Lack of moisture is a major cause of winter stress for plants. It’s important to keep up with a watering schedule, especially if we are not experiencing timely rains. Longer, deeper watering is always recommended over frequent, shallow watering. You want to get moisture down below any frozen ground. Don’t overlook container plants or plants under eaves that won’t benefit from rains or snow.
And don’t forget the mulch. Not only will a good layer of mulch protect stems and roots from freeze damage, but also it will help moderate soil temperature and moisture. The key is not to mulch too early. Wait until after the first killing frost to lay any additional mulch. And when placing mulch, take care not to pile it around and next to tree trunks and stems as this can cause unnecessary damage. If your roses have not been mulched, do so now. This is a good place to use those fall leaves that have been shredded with a mulching mower. Mulch not only prevents cold damage to susceptible plants, but also will prevent warming of soil on warm winter days, which may promote premature cold-sensitive new growth.
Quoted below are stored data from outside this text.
import Summits.BirchSwinnertonDyer.BirchSwinnertonDyer.Theorems.GenusKolyvaginAtTwoPowDvdShaCardAtTwoRTDeepOwnPrimeCondition
import Summits.BirchSwinnertonDyer.BirchSwinnertonDyer.Theorems.GenusKolyvaginAtTwoPowDvdShaCardAtTwoRTTransverseIsotropicInv
import HarnessLib

/-!
# Route `CMKolyvaginAtInertTwo`, crux `CMKolyvaginExactAtInertTwo` (stmt-BirchSwinnertonDyer-24277), `stub_lower` — W-UP on H₂,
# FILE W1: THE LOCAL CONDITION AT A DEEP OWN PRIME AT LEVEL `2`, as an ∃-theorem — `∃ M ≤ H¹(ℚ_ℓ, E[2])` with `2 ≤ #M`, killing
# `⟨loc_ℓ Z, ·⟩` for every global `Z` TRANSVERSE at `ℓ`, and containing-in-its-annihilator every such `loc_ℓ Z`

Seat `bsd-line-cmk2-p1` g19 (cell `bsd-print-cf2`), `--supports stmt-BirchSwinnertonDyer-24277` (helper; closes nothing).
THEOREMS ONLY (no definition, no named fact, no `sorry`).  BSD is NOT proved by any of this; the crux is not closed here.

WHY.  The residual of `stub_lower` after files A–D1 is gk2's stub W-UP on H₂: a SHALLOW certificate (`P(n) ∉ 2E(K[n])`, own primes of
index `≥ 1`) must be upgraded to a level-`4` Gross witness.  On H₂ every certificate prime is a GROSS prime at level `2`, so the
upgrade is McCallum's prime swap run at LEVEL `2` over `ℚ` (gk2 LEAD g16 memo `Lines/plus-descent-lead-g16.md` §3, gk2-p5
`Lines/plus-descent-wup2-gk2p5.md` §6): pair `Z = desc c₁(nℓ′) ∈ H¹(ℚ, E[2])` against an auxiliary `y` that is FREE at the shallow
own primes, ZERO at the genus places, Kummer elsewhere, and — at the DEEP own primes `t` of the witness, where `Z` is transverse — lies
in a local condition orthogonal to the transverse classes.  This file supplies that local condition at level `2`, by gk2-p4 g18's
annihilator trick (`…RTDeepOwnPrimeCondition`, level `4`, `X = loc(𝒯) ⊓ 2•H¹`) with the doubling REMOVED: at a place `v` with
`#H¹(ℚ_v, E[2]) = 4` take `M := X^⊥`, `X := loc_v(𝒯)` the localisations of the global classes transverse at `v` (in gk2-p3's
`∀ 𝔓 ∀ F ∀ c₀` form); `X` is ISOTROPIC (gk2-p3 I7 `invWeilPairing_localization_eq_zero_of_transverse_of_Δ_neg`, valid at level `2^M`,
`M ≥ 1`), hence `#X ≤ 2` and `#M ≥ 2`; `⟨loc Z, m⟩ = 0` for `Z ∈ 𝒯`, `m ∈ M` by definition, and `loc Z ∈ {}^⊥M` likewise.
* §1 `exists_localCondition_two_le_of_isotropic` (any number field, level `2`, abstract isotropic subgroup `X` of the local `H¹`).
* §2 `exists_localCondition_two_le_rat` (over `ℚ`, `Δ < 0`, a Gross–Kolyvagin prime `ℓ ≠ 2` of good reduction with `Frob_ℓ = Frob_∞` on
  `E[2]` and index `≥ 1`: `#H¹(ℚ_ℓ, E[2]) = 4` by LEAD's `natCard_galoisCohomology_one_toLocal_two_pow_eq`, isotropy by gk2-p3).

References: [McCallumLMS1991] §2 Prop. 2.1, §3 (3), §5 Lemma 5.3 and proof of Prop. 5.2; [GrossLMS1991] §7 (7.1), Prop. 9.6;
[MilneADT2006] Ch. I Cor. 2.3, Thm. 2.8.
-/

set_option autoImplicit false
-- the Theorems namespace of this sub repeats the summit name by design (D-0017 nested layout)
set_option linter.dupNamespace false

noncomputable section

open scoped Classical

open CategoryTheory Field NumberField IsDedekindDomain Function
open _root_.WeierstrassCurve
open Literature.NumberTheory.EllipticCurves
open Literature.NumberTheory.GaloisRepresentations
open Literature.NumberTheory.GaloisCohomology
open Summit.BirchSwinnertonDyer.Rank1Residual.X11b.KummerPT
open Summit.BirchSwinnertonDyer.Rank1Residual.X11b.FiniteDuality
open Summit.BirchSwinnertonDyer.Rank1Residual.X11b.Relaxation
open scoped ContRepresentation

namespace Summit.BirchSwinnertonDyer.BirchSwinnertonDyer.Theorems.KolyvaginLowerTwo

open Summit.BirchSwinnertonDyer.BirchSwinnertonDyer.Theorems.GenusExact
open Summit.BirchSwinnertonDyer.BirchSwinnertonDyer.Theorems.GenusExact.FrobeniusCriterion
open Summit.BirchSwinnertonDyer.BirchSwinnertonDyer.Theorems.GenusExact.RelaxedCount
open Summit.BirchSwinnertonDyer.BirchSwinnertonDyer.Theorems.GenusExact.DeepOwnPrime

/-! ## §1 Level `2`: the local condition of order `≥ 2` as the annihilator of an isotropic subgroup -/

section LevelTwo

variable {K : Type} [Field K] [NumberField K] (W : WeierstrassCurve K) [W.IsElliptic] (v : HeightOneSpectrum (𝓞 K))
variable (e : geomTorsion W ((2 ^ 1 : ℕ) : ℤ) → geomTorsion W ((2 ^ 1 : ℕ) : ℤ) → AlgebraicClosure K)
  (hμ : ∀ S T, e S T ^ (2 ^ 1) = 1)
  (hadd₁ : ∀ S₁ S₂ T, e (S₁ + S₂) T = e S₁ T * e S₂ T)
  (hadd₂ : ∀ S T₁ T₂, e S (T₁ + T₂) = e S T₁ * e S T₂)
  (hgal : ∀ (σ : absoluteGaloisGroup K) (S T : geomTorsion W ((2 ^ 1 : ℕ) : ℤ)), σ • e S T = e (σ • S) (σ • T))
  (hnondeg : ∀ T, (∀ S, e S T = 1) → T = 0)
  (inv : LocalInvariants K (2 ^ 1))

include hnondeg in
/-- **The local condition of order `≥ 2` at level `2`, abstract form.**  `v` a finite place with `#H¹(K_v, E[2]) = 4` and `inv_v`
injective; `X ≤ H¹(K_v, E[2])` an ISOTROPIC subgroup for `inv_v(· ∪ₑ ·)`.  Then `#X ≤ 2` and **`M := X^⊥` has `2 ≤ #M`**, kills
`⟨x, ·⟩` for `x ∈ X`, and `X ≤ {}^⊥M`.  (gk2-p4's `exists_localCondition_eight_le_of_frobenius` at level `2`, doubling removed.)
[cite: MilneADT2006, Ch. I, Cor. 2.3] [cite: McCallumLMS1991, §5 Lemma 5.3] -/
theorem exists_localCondition_two_le_of_isotropic (hinv : Injective (inv (Sum.inr v)))
    (hV : Nat.card (galoisCohomology ((W.torsionGaloisModule ((2 ^ 1 : ℕ) : ℤ)).toLocal (Sum.inr v)) 1) = 4)
    (X : AddSubgroup (galoisCohomology ((W.torsionGaloisModule ((2 ^ 1 : ℕ) : ℤ)).toLocal (Sum.inr v)) 1))
    (hX : ∀ x ∈ X, ∀ x' ∈ X, invWeilPairing W (2 ^ 1) e hμ hadd₁ hadd₂ hgal inv (Sum.inr v) x x' = 0) :
    ∃ M : AddSubgroup (galoisCohomology ((W.torsionGaloisModule ((2 ^ 1 : ℕ) : ℤ)).toLocal (Sum.inr v)) 1),
      2 ≤ Nat.card M ∧
      (∀ x ∈ X, ∀ m ∈ M, invWeilPairing W (2 ^ 1) e hμ hadd₁ hadd₂ hgal inv (Sum.inr v) x m = 0) ∧
      (∀ x ∈ X, x ∈ annLeft (invWeilPairing W (2 ^ 1) e hμ hadd₁ hadd₂ hgal inv (Sum.inr v)) M) := by
  classical
  haveI : CharZero (v.adicCompletion K) := charZero_adicCompletion v
  haveI : Fact (Nat.Prime 2) := ⟨Nat.prime_two⟩
  haveI hfin := finite_galoisCohomology_toLocal_inr W (2 ^ 1) v
  set V := galoisCohomology ((W.torsionGaloisModule ((2 ^ 1 : ℕ) : ℤ)).toLocal (Sum.inr v)) 1 with hVdef
  set b := invWeilPairing W (2 ^ 1) e hμ hadd₁ hadd₂ hgal inv (Sum.inr v) with hb
  have hA : ∀ x : V, (2 ^ 1) • x = 0 := nsmul_galoisCohomology_toLocal_eq_zero W (2 ^ 1) (Sum.inr v)
  have hbij : Bijective b := invWeilPairing_bijective W (2 ^ 1) e hμ hadd₁ hadd₂ hgal hnondeg inv v hinv
  have hflip : Bijective b.flip := invWeilPairing_flip_bijective W (2 ^ 1) e hμ hadd₁ hadd₂ hgal hnondeg inv v hinv
  -- `X` isotropic ⟹ `#X ≤ 2`
  have hXle : X ≤ annLeft b X := fun x hx x' hx' ↦ hX x hx x' hx'
  have hX2 : Nat.card X ≤ 2 := by
    have hmul := natCard_annLeft_mul hA b hbij X
    have hle : Nat.card X ≤ Nat.card (annLeft b X) := AddSubgroup.card_le_of_le hXle
    rw [hV] at hmul
    have hsq : Nat.card X * Nat.card X ≤ 4 := by
      calc Nat.card X * Nat.card X ≤ Nat.card (annLeft b X) * Nat.card X := Nat.mul_le_mul_right _ hle
        _ = 4 := hmul
    by_contra hlt
    push Not at hlt
    have h9 : 3 * 3 ≤ Nat.card X * Nat.card X := Nat.mul_le_mul hlt hlt
    omega
  -- `M := X^⊥`, `#M · #X = 4`
  refine ⟨annRight b X, ?_, fun x hx m hm ↦ (mem_annRight_iff b X m).mp hm x hx, fun x hx ↦ ?_⟩
  · have hmul := natCard_annRight_mul hA b hflip X
    rw [hV] at hmul
    by_contra hlt
    push Not at hlt
    have h1 : Nat.card (annRight b X) * Nat.card X ≤ 1 * 2 := Nat.mul_le_mul (by omega) hX2
    have h2 : Nat.card (annRight b X) * Nat.card X = 4 := hmul
    rw [h2] at h1
    norm_num at h1
  · rw [mem_annLeft_iff]
    exact fun m hm ↦ (mem_annRight_iff b X m).mp hm x hx

end LevelTwo

/-! ## §2 Over `ℚ` at a Gross–Kolyvagin prime (the DEEP own primes of the level-`2` engine) -/

section Rat

variable (W : WeierstrassCurve ℚ) [W.IsElliptic] [W.IsGloballyMinimal]
variable (e : geomTorsion W ((2 ^ 1 : ℕ) : ℤ) → geomTorsion W ((2 ^ 1 : ℕ) : ℤ) → AlgebraicClosure ℚ)
  (hμ : ∀ S T, e S T ^ (2 ^ 1) = 1)
  (hadd₁ : ∀ S₁ S₂ T, e (S₁ + S₂) T = e S₁ T * e S₂ T)
  (hadd₂ : ∀ S T₁ T₂, e S (T₁ + T₂) = e S T₁ * e S T₂)
  (hgal : ∀ (σ : absoluteGaloisGroup ℚ) (S T : geomTorsion W ((2 ^ 1 : ℕ) : ℤ)), σ • e S T = e (σ • S) (σ • T))
  (halt : ∀ T, e T T = 1) (hnondeg : ∀ T, (∀ S, e S T = 1) → T = 0)
  (inv : LocalInvariants ℚ (2 ^ 1))

include halt hnondeg in
/-- **The local condition at a deep own prime over `ℚ` at LEVEL `2`.**  `E/ℚ` with `Δ < 0`; `ℓ ≠ 2` a prime of good reduction with
`Frob_ℓ = Frob_∞` on `E[2]` (`FrobEqFrobInfty W K 2 ℓ`, `K` any field of definition of the condition) and `kolyvaginIndex ≥ 1`
(so `#H¹(ℚ_ℓ, E[2]) = 4`); `v` its place, `inv_v` injective.  Then **`∃ M ≤ H¹(ℚ_ℓ, E[2])` with `2 ≤ #M`** such that for EVERY global
`Z ∈ H¹(ℚ, E[2])` TRANSVERSE at `ℓ` (gk2-p3's form: over every prime `𝔓 ∣ v`, every arithmetic Frobenius `F` there and every complex
conjugation `c₀` with `F = c₀` on `E[2]`, `[Z, F] ∈ (F − 1)E[2]`): `inv_ℓ(loc_ℓ Z ∪ₑ m) = 0` for all `m ∈ M`, and `loc_ℓ Z ∈ {}^⊥M`.
Proof: §1 with `X := loc(𝒯)`, isotropic by gk2-p3's `invWeilPairing_localization_eq_zero_of_transverse_of_Δ_neg` (`M = 1`).
[cite: McCallumLMS1991, §5 Lemma 5.3 and proof of Prop. 5.2] [cite: GrossLMS1991, §3 (3.2), Prop. 9.6] [cite: MilneADT2006, Ch. I, Cor. 2.3] -/
theorem exists_localCondition_two_le_rat (hΔ : W.Δ < 0) {K : Type} [Field K] [NumberField K]
    {ℓ : ℕ} [Fact ℓ.Prime] (hℓ2 : ℓ ≠ 2) (hgoodℓ : W.HasGoodReductionAtPrime ℓ) (hℓ : FrobEqFrobInfty W K 2 ℓ)
    {v : HeightOneSpectrum (𝓞 ℚ)} (hv : (ℓ : 𝓞 ℚ) ∈ v.asIdeal) (hidx : 1 ≤ Zhang2014.kolyvaginIndex W 2 ℓ)
    (hinv : Injective (inv (Sum.inr v))) :
    ∃ M : AddSubgroup (galoisCohomology ((W.torsionGaloisModule ((2 ^ 1 : ℕ) : ℤ)).toLocal (Sum.inr v)) 1),
      2 ≤ Nat.card M ∧
      (∀ Z : galoisCohomology (W.torsionGaloisModule ((2 ^ 1 : ℕ) : ℤ)) 1,
        (∀ 𝔓 ∈ v.primesAbove, ∀ F c₀ : absoluteGaloisGroup ℚ, IsArithFrobAt (𝓞 ℚ) F 𝔓 →
          IsComplexConjugation (Rat.castHom ℝ) c₀ → (∀ P : geomTorsion W ((2 ^ 1 : ℕ) : ℤ), F • P = c₀ • P) →
          ∃ P₁ : geomTorsion W ((2 ^ 1 : ℕ) : ℤ), h1Eval W _ Z F = F • P₁ - P₁) →
        (∀ m ∈ M, invWeilPairing W (2 ^ 1) e hμ hadd₁ hadd₂ hgal inv (Sum.inr v)
          (galoisCohomology.localization (W.torsionGaloisModule ((2 ^ 1 : ℕ) : ℤ)) (Sum.inr v) 1 Z) m = 0) ∧
        galoisCohomology.localization (W.torsionGaloisModule ((2 ^ 1 : ℕ) : ℤ)) (Sum.inr v) 1 Z ∈
          annLeft (invWeilPairing W (2 ^ 1) e hμ hadd₁ hadd₂ hgal inv (Sum.inr v)) M) := by
  classical
  have hℓp : ℓ.Prime := Fact.out
  have hgood : W.HasGoodReductionAt v := W.hasGoodReductionAt_of_hasGoodReductionAtPrime v hv hgoodℓ
  have hV : Nat.card (galoisCohomology ((W.torsionGaloisModule ((2 ^ 1 : ℕ) : ℤ)).toLocal (Sum.inr v)) 1) = 4 := by
    rw [natCard_galoisCohomology_one_toLocal_two_pow_eq W hΔ hℓ2 hgoodℓ hℓ hv one_ne_zero hidx]; norm_num
  set loc := galoisCohomology.localization (W.torsionGaloisModule ((2 ^ 1 : ℕ) : ℤ)) (Sum.inr v) 1 with hloc
  -- the subgroup of classes transverse at `v` (gk2-p3's `∀ 𝔓 ∀ F ∀ c₀` form)
  let 𝒯 : AddSubgroup (galH1Torsion W ((2 ^ 1 : ℕ) : ℤ)) :=
    { carrier := {x | ∀ 𝔓 ∈ v.primesAbove, ∀ F c₀ : absoluteGaloisGroup ℚ, IsArithFrobAt (𝓞 ℚ) F 𝔓 →
        IsComplexConjugation (Rat.castHom ℝ) c₀ → (∀ P : geomTorsion W ((2 ^ 1 : ℕ) : ℤ), F • P = c₀ • P) →
        ∃ P₁ : geomTorsion W ((2 ^ 1 : ℕ) : ℤ), h1Eval W _ x F = F • P₁ - P₁}
      add_mem' := fun hx hy 𝔓 h𝔓 F c₀ hF hc₀ hE ↦ transverse_add W _ (hx 𝔓 h𝔓 F c₀ hF hc₀ hE) (hy 𝔓 h𝔓 F c₀ hF hc₀ hE)
      zero_mem' := fun 𝔓 _ F _ _ _ _ ↦ transverse_zero W _ F
      neg_mem' := fun hx 𝔓 h𝔓 F c₀ hF hc₀ hE ↦ transverse_neg W _ (hx 𝔓 h𝔓 F c₀ hF hc₀ hE) }
  have h𝒯 : ∀ x, x ∈ 𝒯 ↔ ∀ 𝔓 ∈ v.primesAbove, ∀ F c₀ : absoluteGaloisGroup ℚ, IsArithFrobAt (𝓞 ℚ) F 𝔓 →
      IsComplexConjugation (Rat.castHom ℝ) c₀ → (∀ P : geomTorsion W ((2 ^ 1 : ℕ) : ℤ), F • P = c₀ • P) →
      ∃ P₁ : geomTorsion W ((2 ^ 1 : ℕ) : ℤ), h1Eval W _ x F = F • P₁ - P₁ := fun x ↦ Iff.rfl
  set X : AddSubgroup (galoisCohomology ((W.torsionGaloisModule ((2 ^ 1 : ℕ) : ℤ)).toLocal (Sum.inr v)) 1) := 𝒯.map loc
    with hXdef
  -- `X` is isotropic (gk2-p3's I7 at level `2`)
  have hXiso : ∀ x ∈ X, ∀ x' ∈ X, invWeilPairing W (2 ^ 1) e hμ hadd₁ hadd₂ hgal inv (Sum.inr v) x x' = 0 := by
    rintro _ ⟨z, hz, rfl⟩ _ ⟨z', hz', rfl⟩
    exact TransverseIsotropy.invWeilPairing_localization_eq_zero_of_transverse_of_Δ_neg W hΔ (M := 1) le_rfl hℓp hℓ2 hv hgood
      hℓ e hμ hadd₁ hadd₂ halt hgal inv ((h𝒯 z).mp hz) ((h𝒯 z').mp hz')
  obtain ⟨M, hM2, hMX, hXM⟩ := exists_localCondition_two_le_of_isotropic W v e hμ hadd₁ hadd₂ hgal hnondeg inv hinv hV X hXiso
  refine ⟨M, hM2, fun Z hZ ↦ ⟨fun m hm ↦ hMX _ ⟨Z, (h𝒯 Z).mpr hZ, rfl⟩ m hm, hXM _ ⟨Z, (h𝒯 Z).mpr hZ, rfl⟩⟩⟩

end Rat

end Summit.BirchSwinnertonDyer.BirchSwinnertonDyer.Theorems.KolyvaginLowerTwo

end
Another consideration is to leave last year’s plants that have seeds on them (such as the purple coneflower) in place until spring. Coneflowers have seed heads that finches love to feed on in winter.
Finally, don’t forget to keep the compost pile watered. The decay process to produce garden-friendly compost continues into the winter if the pile is large enough and kept watered and turned.
Garden tips
  • Fertilize cool-season grasses like fescue with 1 pound nitrogen per 1,000 square feet. This should be the last fertilization for fescue until next spring. Do not fertilize Bermuda or Zoysia until green-up next April.
  • Spring-flowering bulbs like hyacinth, narcissus and tulip, which are sold for “forcing,” can be potted in indoors for a colorful winter display.
  • Tulips can still be planted outdoors through this month.
  • Autumn leaves have good uses other than placing them in the trash. They may be mowed directly into the lawn, which will add nutrients and organic matter; shredded with a lawnmower and added to the compost pile; used as mulch or tilled into the soil of your garden beds.